Tony saw the fellow look up, saw him walking a beam, though he seemed to creep along, stoop-shouldered, with both arms far out for balance ready to grab the girder under him. As the man approached the elevator shaft, Tony moved along the upper beam and shouted, “Hey, wait! Wait up!”

At that moment Tony had one clear look at the man’s face. What he saw he could not like. The face was one he had seen only in a bad dream. Frightened eyes stared at him out of deep sockets. The face issued a greyish-green pallor as though the owner had lived his life in dark shadows.

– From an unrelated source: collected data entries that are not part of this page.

/-! #### Pointwise bounds of the IMS error and of the mass deficit by the cross weight -/

/-- **The IMS error density is bounded by the cross weight**: with `f = pairFactor L f₀` (`f₀` a pair profile of
radius `b`, `2b < L`), the cross cut-off `φ` and `Θ_t = Ψ(X) Ψ(Y - t𝟙)` for a periodic trial state `Ψ` all of whose
non-vanishing configurations have `a`-separated images,
`|Θ_t|² (|∇ sin(cφ)|² + |∇ cos(cφ)|²) ≤ W · |Θ_t|²`, `W = ∑ⱼ (G(x₀ - yⱼ₊₁) + G(y₀ - xⱼ₊₁))`,
`G = c² ((1 + 2b/a)³ + 1) |∇f|² + (1 - f²)` (gradient identity of the partition, the pointwise gradient bound of
part A with the packing count of part B: only `≤ (1 + 2b/a)³` bath particles have a non-zero gradient factor).
[folklore] -/
theorem normSq_mul_kinetic2_le
    (hPk : ∀ (a R : ℝ), 0 < a → 0 ≤ R → ∀ (s : Finset Space) (p : Space),
      (∀ x ∈ s, ∀ y ∈ s, x ≠ y → a ≤ ‖x - y‖) → (∀ x ∈ s, ‖x - p‖ ≤ R) → (s.card : ℝ) ≤ (1 + 2 * R / a) ^ 3)
    {a b : ℝ} (ha : 0 < a) (hb : 0 ≤ b) {f₀ : Space → ℝ} (hφ₀ : IsPairProfile b f₀) (hL : 0 < L) (hbL : 2 * b < L)
    (Ψ : PeriodicTrialState (n + 1) L)
    (hsupp : ∀ X : Config (n + 1), Ψ.ψ X ≠ 0 → ∀ i j : Fin (n + 1), i ≠ j → ∀ m : Fin 3 → ℤ,
      a ≤ ‖X i - X j - latticeVec L m‖)
    (c : ℝ) (t : Space) (Z : Config (n + 1) × Config (n + 1)) :
    ((‖Ψ.ψ Z.1 * Ψ.ψ (Z.2 - fun _ => t)‖₊ : ℝ≥0∞)) ^ 2 *
        (kinetic2 n (fun W => (Real.sin (c * ((∏ j : Fin n, pairFactor L f₀ (W.1 0 - W.2 j.succ)) *
            ∏ j : Fin n, pairFactor L f₀ (W.2 0 - W.1 j.succ))) : ℂ)) Z +
          kinetic2 n (fun W => (Real.cos (c * ((∏ j : Fin n, pairFactor L f₀ (W.1 0 - W.2 j.succ)) *
            ∏ j : Fin n, pairFactor L f₀ (W.2 0 - W.1 j.succ))) : ℂ)) Z) ≤
      (∑ j : Fin n,
          ((ENNReal.ofReal (c ^ 2) * ENNReal.ofReal ((1 + 2 * b / a) ^ 3 + 1) *
                gradSq (pairFactor L f₀) (Z.1 0 - Z.2 j.succ) +
              ENNReal.ofReal (1 - pairFactor L f₀ (Z.1 0 - Z.2 j.succ) ^ 2)) +
            (ENNReal.ofReal (c ^ 2) * ENNReal.ofReal ((1 + 2 * b / a) ^ 3 + 1) *
                gradSq (pairFactor L f₀) (Z.2 0 - Z.1 j.succ) +
              ENNReal.ofReal (1 - pairFactor L f₀ (Z.2 0 - Z.1 j.succ) ^ 2)))) *
        ((‖Ψ.ψ Z.1 * Ψ.ψ (Z.2 - fun _ => t)‖₊ : ℝ≥0∞)) ^ 2 := by
  set f : Space → ℝ := pairFactor L f₀ with hf
  have hfC : ContDiff ℝ 1 f := hφ₀.contDiff_pairFactor hL hbL
  by_cases hZ : Ψ.ψ Z.1 * Ψ.ψ (Z.2 - fun _ => t) = 0
  · simp only [hZ, nnnorm_zero, ENNReal.coe_zero, zero_pow two_ne_zero, zero_mul, mul_zero, le_refl]
  obtain ⟨hX, hY⟩ := mul_ne_zero_iff.1 hZ
  -- `a`-separation of the images of all pairs of either copy
  have hsepX := hsupp Z.1 hX
  have hsepY : ∀ i j : Fin (n + 1), i ≠ j → ∀ m : Fin 3 → ℤ, a ≤ ‖Z.2 i - Z.2 j - latticeVec L m‖ := by
    intro i j hij m
    have h := hsupp _ hY i j hij m
    rwa [Pi.sub_apply, Pi.sub_apply, sub_sub_sub_cancel_right] at h
  -- packing: the active bath particles
  obtain ⟨SX, hcardX, hSX⟩ := exists_active_finset hPk ha hb L hsepY (Z.1 0)
  obtain ⟨SY, hcardY, hSY⟩ := exists_active_finset hPk ha hb L hsepX (Z.2 0)
  have hdX : ∀ j, j ∉ SX → fderiv ℝ f (Z.1 0 - Z.2 j.succ) = 0 := fun j hj => by
    rw [hf, hφ₀.fderiv_pairFactor hL hbL]
    exact hφ₀.fderiv_eq_zero (hSX j hj).le
  have hdY : ∀ j, j ∉ SY → fderiv ℝ f (Z.2 0 - Z.1 j.succ) = 0 := fun j hj => by
    rw [hf, hφ₀.fderiv_pairFactor hL hbL]
    exact hφ₀.fderiv_eq_zero (hSY j hj).le
  have hkin := kinetic2_crossCutoff_le hfC (fun y => hφ₀.pairFactor_nonneg y) (fun y => hφ₀.pairFactor_le_one y)
    Z hdX hdY hcardX hcardY
  -- the gradient identity of the partition and bookkeeping
  rw [kinetic2_sin_add_cos (contDiff_crossCutoff hfC) c Z, mul_comm]
  gcongr
  refine (mul_le_mul_right hkin _).trans ?_
  rw [← mul_assoc, Finset.mul_sum]
  exact Finset.sum_le_sum fun j _ => by rw [mul_add]; exact add_le_add le_self_add le_self_add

Tony tried to move closer, but when the elevator reached his floor, the person slid the door open and jumped in without responding.

Tony could not imagine why the man was in the building nor why the man reminded him of a dream he did not want to recall.

He shook his head to drive away, at least temporarily, those thoughts and then advanced along the beam to further examine the construction. Welding at various joints appeared solid, but he noted that tools and materials had been abandoned wherever the workers finished the day’s labor. As he shifted carefully about the interior of the structure, he reflected on why his supervisors had assigned him this inspection task. He didn’t mind. In fact, he sensed a return of self-assured calm. The change away from the drafting table came as a relief, and he relished a physical challenge to the body he exercised to keep in good condition.

Tony followed the steel pathways from one area of the building to another. At one point he stopped when he found a sharp chisel which he used to scratch his name, Tony Antonelli, into the blackened steel. He smiled because he knew his name would remain there even after the structure had been covered, the building lived in, and his own time had come and gone.